TL;DR
SEVered demonstrates a practical attack on AMD SEV, enabling a malicious hypervisor to extract full plaintext memory contents from encrypted virtual machines without physical access, even under high load.
Contribution
We introduce SEVered, a novel attack that compromises AMD SEV encryption by extracting memory contents remotely without physical access or VM collusion.
Findings
Successfully extracted full memory contents from encrypted VMs.

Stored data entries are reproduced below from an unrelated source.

open scoped BigOperators ENNReal Topology InnerProductSpace
open MeasureTheory Set Metric Real

namespace Literature.MathematicalPhysics.KineticTheory

open Literature.Analysis.FluidPDE (entropyProduction)

/-! ## Boltzmann's angular averaging trick (Rezakhanlou–Villani 2008, Ch. 1 §1.4.2, Lemma 1) -/

/-- The one-variable entropy-production profile `Φ_Y(X) = (X - Y) log (X/Y)` is convex in `X > 0`
for every `Y > 0`: `Φ_Y(X) = X log X - (log Y) X - Y log X + Y log Y`, a sum of the convex
`X log X`, a linear function and `-Y log X`. [folklore] -/
theorem convexOn_sub_mul_log_div {Y : ℝ} (hY : 0 < Y) :
    ConvexOn ℝ (Ioi (0 : ℝ)) (fun X => (X - Y) * log (X / Y)) := by
  have h1 : ConvexOn ℝ (Ioi (0 : ℝ)) (fun X => X * log X) :=
    Real.convexOn_mul_log.subset Ioi_subset_Ici_self (convex_Ioi 0)
  have h2 : ConvexOn ℝ (Ioi (0 : ℝ)) (fun X => (-log Y) * X + Y * log Y) := by
    refine ⟨convex_Ioi 0, fun x _ y _ a b _ _ hab => le_of_eq ?_⟩
    simp only [smul_eq_mul]
    linear_combination (-(Y * log Y)) * hab
  have h3 : ConvexOn ℝ (Ioi (0 : ℝ)) (fun X => Y * (-log X)) := by
    have := (strictConcaveOn_log_Ioi.concaveOn).neg
    exact this.smul hY.le
  refine ((h1.add h2).add h3).congr fun X hX => ?_
  simp only [Pi.add_apply]
  rw [log_div (ne_of_gt hX) hY.ne']
  ring

/-- `Φ_Y` is continuous on `X > 0`. [folklore] -/
theorem continuousOn_sub_mul_log_div (Y : ℝ) :
    ContinuousOn (fun X : ℝ => (X - Y) * log (X / Y)) (Ioi 0) := by
  rcases eq_or_ne Y 0 with hY | hY
  · subst hY
    simp only [div_zero, Real.log_zero, mul_zero]
    exact continuousOn_const
  · refine (continuousOn_id.sub continuousOn_const).mul ((continuousOn_id.div_const Y).log ?_)
    intro X hX
    exact div_ne_zero (ne_of_gt hX) hY

/-- **Jensen on the collision sphere**: for a finite nonzero measure `μ` on a compact space and a
continuous positive `h`, `μ(univ) · Φ_Y(⨍ h dμ) ≤ ∫ Φ_Y(h) dμ` (`Y > 0`). [folklore] -/
theorem mul_sub_mul_log_div_average_le {α : Type*} [TopologicalSpace α] [CompactSpace α]
    [MeasurableSpace α] [OpensMeasurableSpace α] [Nonempty α] (μ : Measure α) [IsFiniteMeasure μ]
    [NeZero μ] {h : α → ℝ} (hc : Continuous h) (hpos : ∀ s, 0 < h s) {Y : ℝ} (hY : 0 < Y) :
    μ.real univ * ((⨍ s, h s ∂μ) - Y) * log ((⨍ s, h s ∂μ) / Y) ≤
      ∫ s, (h s - Y) * log (h s / Y) ∂μ := by
  -- range of `h` lies in a compact interval `[m, M] ⊆ (0, ∞)`
  obtain ⟨s₀, -, hs₀⟩ := isCompact_univ.exists_isMinOn univ_nonempty hc.continuousOn
  obtain ⟨s₁, -, hs₁⟩ := isCompact_univ.exists_isMaxOn univ_nonempty hc.continuousOn
  set m := h s₀ with hm
  set M := h s₁ with hM
  have hmpos : 0 < m := hpos s₀
  have hrange : ∀ s, h s ∈ Icc m M := fun s => ⟨hs₀ (mem_univ s), hs₁ (mem_univ s)⟩
  have hIcc : Icc m M ⊆ Ioi 0 := fun x hx => lt_of_lt_of_le hmpos hx.1
  have hconv : ConvexOn ℝ (Icc m M) (fun X => (X - Y) * log (X / Y)) :=
    (convexOn_sub_mul_log_div hY).subset hIcc (convex_Icc m M)
  have hcont : ContinuousOn (fun X : ℝ => (X - Y) * log (X / Y)) (Icc m M) :=
    (continuousOn_sub_mul_log_div Y).mono hIcc
  have hhi : Integrable h μ := by
    refine Integrable.mono' (integrable_const (max |m| |M|)) hc.aestronglyMeasurable
      (Filter.Eventually.of_forall fun s => ?_)
    rw [Real.norm_eq_abs]
    exact abs_le_max_abs_abs (hrange s).1 (hrange s).2
  have hgc : Continuous fun s => (h s - Y) * log (h s / Y) :=
    hcont.comp_continuous hc hrange
  have hgi : Integrable ((fun X : ℝ => (X - Y) * log (X / Y)) ∘ h) μ := by
    obtain ⟨C, hC⟩ := (isCompact_univ.image hgc).isBounded.exists_norm_le
    refine Integrable.mono' (integrable_const C) hgc.aestronglyMeasurable
      (Filter.Eventually.of_forall fun s => hC _ ⟨s, mem_univ s, rfl⟩)
  have hJ := hconv.map_average_le hcont isClosed_Icc (Filter.Eventually.of_forall hrange) hhi hgi
  -- `μ(univ) ⨍ g = ∫ g`
  have havg : μ.real univ * ⨍ s, (h s - Y) * log (h s / Y) ∂μ = ∫ s, (h s - Y) * log (h s / Y) ∂μ := by
    rw [average_eq, smul_eq_mul, ← mul_assoc, mul_inv_cancel₀ measureReal_univ_ne_zero, one_mul]
  rw [← havg, mul_assoc]
  exact mul_le_mul_of_nonneg_left hJ measureReal_nonneg
/-
Copyright (c) 2026. All rights reserved.
Released under Apache 2.0 license as described in the file LICENSE.
Authors: abc-iut cell — seat abc-iut-f-060 (block F fact-proving wave; FACT-LIST rows F-0207 / F-0003 / F-0405 /
F-0406 at a closed genuine-in-group-theory instance).
-/
import Literature.AnabelianGeometry.AbsoluteAnabelian.AbsTopIChainsCuspidalFacts
import Literature.AnabelianGeometry.AbsoluteAnabelian.ZHatCompletionFreeProcyclic
import Literature.AnabelianGeometry.SemiGraphs.ProfiniteFreeTwoProcyclicCommensurator
import Literature.AnabelianGeometry.SemiGraphs.OncePuncturedTemperedGroupWitness
import HarnessLib

/-!
# [AbsTopI] Lemma 4.5 (vi), [AbsAnab] Lemma 1.3.7, [AbsTopIII] Thm 1.11 (b), Prop 1.4 (i) HOLD TOGETHER
# at `Π = G × F̂₂`, one cusp `D = G × Ẑ·a`

S. Mochizuki, *Topics in Absolute Anabelian Geometry I* [MochizukiAbsTopI2012], Lemma 4.5 (vi) p. 55 ("Let
`I ⊆ Π` be a decomposition group of a cusp. Then `I = C_Π(I ∩ Δ)`"); *The Absolute Anabelian Geometry of
Hyperbolic Curves* [MochizukiAbsAnab2004], Lemma 1.3.7 p. 18 ("`I_x ⊆ Δ_X` is commensurably terminal");
*Topics … III* [MochizukiAbsTopIII2015], Thm 1.11 (b) p. 46 ("`D_x` … may then be constructed as the
normalizer … of `I_x`"), Prop 1.4 (i) p. 31 (the inertia groups of cusps, "each of which is naturally
isomorphic to `Ẑ(1)`").  The cell types the four conclusions as the predicates
`CuspidalData.DecompEqCommensuratorOfInertia` (F-0207), `CuspidalData.InertiaCommensurablyTerminal` (F-0003),
`CuspidalData.DecompEqNormalizer` (F-0405), `CuspidalData.InertiaFreeProcyclic` (F-0406) on abstract cuspidal
data; their universal closures are false (`AbsTopIChainsCuspidalFacts.lean`, f-051's / f-095's schema files).

This PROOF-ONLY file (no `def` / `instance` / `structure`; witnesses inside one `∃`) records a CLOSED,
NON-DEGENERATE instance at which ALL FOUR HOLD (`CuspidalData.exists_prod_freeTwo_model`): for every profinite
group `G`, the extension `Π := G × F̂₂ ↠ G` (first projection; `Δ = 1 × F̂₂ ≃ₜ* F̂₂`, the free profinite group
on `a, b` — the geometric fundamental group of a once-punctured elliptic curve or a thrice-punctured line over
an algebraically closed field of characteristic `0` has this shape) with ONE cusp whose decomposition group is
`D := G × îa(Ẑ)`, `îa(Ẑ) = cl η⟨a⟩ ≅ Ẑ` the closed procyclic subgroup of the generator `a` (so
`I = D ∩ Δ = 1 × îa(Ẑ)`).  The group theory is abc-iut-w5-d040's `FreeTwoProcyclic.commensurator_eq_of_le_one_prod`
(`ProfiniteFreeTwoProcyclicCommensurator.lean`: `C_{G × F̂₂}(1 × îa(Ẑ)) = G × îa(Ẑ)`, from the
Magnus–Karrass–Solitar centraliser theorem in `F₂` completed), which IS (vi) at this datum; F-0003 and
F-0405 then follow from abc-iut-f-060's structure theorem `CuspidalData.decompEqCommensuratorOfInertia_iff`;
F-0406 is `I = 1 × îa(Ẑ) ≃ₜ* Ẑ` (`îa` is a closed embedding: `ê_a ∘ îa = id` by the pointed universal property
of `Ẑ`, abc-iut's `ZHatCompletion.monoidHom_ext_of_continuous`; a continuous bijection from a compact group is a
homeomorphism) transported from `isFreeProcyclic_zHatCompletion` (`ZHatCompletionFreeProcyclic.lean`).
With `G := G_{ℚ_p}` (`absoluteGaloisGrp ℚ_[p]`) this is abc-iut-w5-d197's target `Π = G_{ℚ_p} × F̂₂`
(`AbsTopI.TargetData.exists_slim_prod`), now carrying a cusp.

HONEST LABEL: a direct product with a hand-placed cusp, not the étale `π₁` of a curve with its cuspidal
decomposition groups (no such `π₁` is constructed in the tree); a joint-satisfiability witness of three typed
predicates at a genuine free-profinite `Δ`, i.e. consistency evidence; instantiated ≠ endorsed; nothing here
bears on [IUTchIII] Cor. 3.12; typed ≠ proved elsewhere.
-/

noncomputable section

namespace Literature.AnabelianGeometry.AbsoluteAnabelian.FundamentalExtension

open Literature.IUT.HodgeTheaters (profiniteCompletion toCompletion)
open Literature.AnabelianGeometry.SemiGraphs

/-- **Joint closed instance of F-0207 / F-0003 / F-0405 / F-0406 at `Π = G × F̂₂`, one cusp `D = G × cl η⟨a⟩`.**
For every profinite group `G` there are an extension `E` with `G_E = G`, `Π_E = G × F̂₂` (augmentation the
first projection, `Δ_E ≃ₜ* F̂₂`) and a single-cusp cuspidal datum `C` on it such that
`C.DecompEqCommensuratorOfInertia` ([AbsTopI] Lemma 4.5 (vi) as typed), `C.InertiaCommensurablyTerminal`
([AbsAnab] Lemma 1.3.7 as typed), `C.DecompEqNormalizer` ([AbsTopIII] Thm 1.11 (b) as typed) and
`C.InertiaFreeProcyclic` ([AbsTopIII] Prop 1.4 (i) as typed: `I ≅ Ẑ`) all hold.
[cite: MochizukiAbsTopI2012, Lemma 4.5 (vi) p.55] -/
theorem CuspidalData.exists_prod_freeTwo_model (G : ProfiniteGrp.{0}) :
    ∃ (E : FundamentalExtension.{0}) (C : CuspidalData E),
      E.gal = G ∧ E.arith = ProfiniteGrp.of (G × profiniteCompletion (FreeGroup (Fin 2))) ∧
      Nonempty (E.geom ≃ₜ* profiniteCompletion (FreeGroup (Fin 2))) ∧ Nonempty C.Cusp ∧
      C.DecompEqCommensuratorOfInertia ∧ C.InertiaCommensurablyTerminal ∧ C.DecompEqNormalizer ∧
        C.InertiaFreeProcyclic := by
  classical
  let B : ProfiniteGrp.{0} := profiniteCompletion (FreeGroup (Fin 2))
  let Zh : ProfiniteGrp.{0} := profiniteCompletion (Multiplicative ℤ)
  -- the exponent sum `σ_a`, its completion `ê_a : F̂₂ → Ẑ`, and `îa : Ẑ → F̂₂` completing `k ↦ a^k`
  let σa : FreeGroup (Fin 2) →* Multiplicative ℤ :=
    FreeGroup.lift fun i => if i = 0 then Multiplicative.ofAdd 1 else 1
  let e : B →ₜ* Zh :=
    (ProfiniteGrp.ProfiniteCompletion.lift (GrpCat.ofHom ((toCompletion (Multiplicative ℤ)).comp σa))).hom
  let îa : Zh →ₜ* B :=
    (ProfiniteGrp.ProfiniteCompletion.lift
      (GrpCat.ofHom ((toCompletion (FreeGroup (Fin 2))).comp
        (zpowersHom (FreeGroup (Fin 2)) (FreeGroup.of 0))))).hom
  have hσaa : σa (FreeGroup.of 0) = Multiplicative.ofAdd 1 := by simp [σa]
  have he : ∀ g, e (toCompletion _ g) = toCompletion _ (σa g) := fun g =>
    lift_hom_toCompletion Zh ((toCompletion (Multiplicative ℤ)).comp σa) g
  have hîa : ∀ k : ℤ, îa (toCompletion _ (Multiplicative.ofAdd k)) = toCompletion _ (FreeGroup.of 0 ^ k) :=
    fun k => by
      have h := lift_hom_toCompletion B
        ((toCompletion (FreeGroup (Fin 2))).comp (zpowersHom (FreeGroup (Fin 2)) (FreeGroup.of 0)))
        (Multiplicative.ofAdd k)
      rw [MonoidHom.comp_apply, zpowersHom_apply, toAdd_ofAdd] at h
      exact h
  -- `ê_a ∘ îa = id` (both continuous, agree on `η(1)`; `η(ℤ)` is dense in `Ẑ`), so `îa` is injective
  have heîa : ∀ z, e (îa z) = z := by
    have hfun : e.toMonoidHom.comp îa.toMonoidHom = MonoidHom.id _ :=
      ZHatCompletion.monoidHom_ext_of_continuous (e.continuous.comp îa.continuous) continuous_id (by
        change e (îa (toCompletion _ (Multiplicative.ofAdd (1 : ℤ)))) =
          toCompletion _ (Multiplicative.ofAdd (1 : ℤ))
        rw [hîa 1, zpow_one, he, hσaa])
    exact fun z => DFunLike.congr_fun hfun z
  have hîa_inj : Function.Injective îa := fun z₁ z₂ h => by rw [← heîa z₁, ← heîa z₂, h]
  -- the extension `Π := G × F̂₂ ↠ G`
  let E : FundamentalExtension.{0} :=
    { arith := ProfiniteGrp.of (G × B)
      gal := G
      aug := ContinuousMonoidHom.fst G B
      aug_surjective := fun a => ⟨(a, 1), rfl⟩ }
  have hmem : ∀ x : G × B, x ∈ E.geom ↔ x.1 = 1 := fun x => E.mem_geom
  -- `Δ = 1 × F̂₂ ≃ₜ* F̂₂`
  let eΔ : B ≃ₜ* E.geom :=
    { toFun := fun b => ⟨((1 : G), b), (hmem _).2 rfl⟩
      invFun := fun x => (x : G × B).2
      left_inv := fun _ => rfl
      right_inv := fun x => by
        apply Subtype.ext
        exact Prod.ext ((hmem x.1).1 x.2).symm rfl
      map_mul' := fun _ _ => Subtype.ext (Prod.ext (mul_one _).symm rfl)
      continuous_toFun := by
        apply Continuous.subtype_mk
        exact continuous_const.prodMk continuous_id
      continuous_invFun := continuous_snd.comp continuous_subtype_val }
  -- the cusp: `D = G × îa(Ẑ)` (closed: `îa(Ẑ)` is a continuous image of a compact group)
  let D : Subgroup (G × B) := îa.toMonoidHom.range.comap (MonoidHom.snd G B)
  have hAcl : IsClosed ((îa.toMonoidHom.range : Subgroup B) : Set B) := by
    have : ((îa.toMonoidHom.range : Subgroup B) : Set B) = Set.range îa := by
      ext y
      simp only [SetLike.mem_coe, MonoidHom.mem_range, Set.mem_range]
      rfl
    rw [this]
    exact (isCompact_range îa.continuous).isClosed
  have hDclosed : IsClosed ((D : Subgroup E.arith) : Set E.arith) := hAcl.preimage continuous_snd
  obtain ⟨C, ⟨eC⟩, hC⟩ := CuspidalData.nonempty_single E D hDclosed
  -- F-0406 at `C`: `I = D ∩ Δ = 1 × îa(Ẑ) ≃ₜ* Ẑ` (continuous bijection from a compact group) is free procyclic
  have hI : ∀ x, C.Icusp x = D ⊓ E.geom := fun x => by rw [C.Icusp_eq, hC x]
  have hIfp : C.InertiaFreeProcyclic := by
    intro x
    rw [hI x]
    let f : Zh →* (D ⊓ E.geom : Subgroup (G × B)) :=
      { toFun := fun z => ⟨((1 : G), îa z), ⟨⟨z, rfl⟩, (hmem _).2 rfl⟩⟩
        map_one' := Subtype.ext (Prod.ext rfl (map_one îa))
        map_mul' := fun z₁ z₂ => Subtype.ext (Prod.ext (one_mul _).symm (map_mul îa z₁ z₂)) }
    have hfc : Continuous f :=
      Continuous.subtype_mk (continuous_const.prodMk îa.continuous) _
    have hfb : Function.Bijective f := by
      constructor
      · intro z₁ z₂ h
        exact hîa_inj (congrArg (fun y : (D ⊓ E.geom : Subgroup (G × B)) => (y : G × B).2) h)
      · rintro ⟨y, ⟨z, hz⟩, hy⟩
        refine ⟨z, Subtype.ext (Prod.ext ((hmem y).1 hy).symm ?_)⟩
        exact hz
    let φ : Zh ≃ₜ* (D ⊓ E.geom : Subgroup (G × B)) :=
      { (hfc.homeoOfEquivCompactToT2 (f := Equiv.ofBijective f hfb) : Zh ≃ₜ _) with
        map_mul' := map_mul f }
    exact isFreeProcyclic_zHatCompletion.of_continuousMulEquiv φ
  -- (vi) at `C`: `C_Π(D ∩ Δ) = C_{G × F̂₂}(1 × îa(Ẑ)) = G × îa(Ẑ) = D`
  have hvi : C.DecompEqCommensuratorOfInertia := by
    intro x
    rw [hC x]
    refine (FreeTwoProcyclic.commensurator_eq_of_le_one_prod e îa σa hσaa he hîa (D ⊓ E.geom)
      (fun y hy => ⟨(hmem y).1 hy.2, hy.1⟩) Nat.one_pos ⟨?_, (hmem _).2 rfl⟩).symm
    change ((1 : G), toCompletion _ (FreeGroup.of (0 : Fin 2)) ^ 1).2 ∈ îa.toMonoidHom.range
    rw [pow_one]
    exact FreeTwoProcyclic.eta_of_zero_mem_range îa hîa
  have h := C.decompEqCommensuratorOfInertia_iff.mp hvi
  exact ⟨E, C, rfl, rfl, ⟨eΔ.symm⟩, ⟨eC.symm PUnit.unit⟩, hvi, h.1, h.2, hIfp⟩

end Literature.AnabelianGeometry.AbsoluteAnabelian.FundamentalExtension

end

Effective under high load conditions.
Works without physical access or VM collusion.
Abstract
AMD SEV is a hardware feature designed for the secure encryption of virtual machines. SEV aims to protect virtual machine memory not only from other malicious guests and physical attackers, but also from a possibly malicious hypervisor. This relieves cloud and virtual server customers from fully trusting their server providers and the hypervisors they are using. We present the design and implementation of SEVered, an attack from a malicious hypervisor capable of extracting the full contents of main memory in plaintext from SEV-encrypted virtual machines. SEVered neither requires physical access nor colluding virtual machines, but only relies on a remote communication service, such as a web server, running in the targeted virtual machine. We verify the effectiveness of SEVered on a recent AMD SEV-enabled server platform running different services, such as web or SSH servers, in encrypted…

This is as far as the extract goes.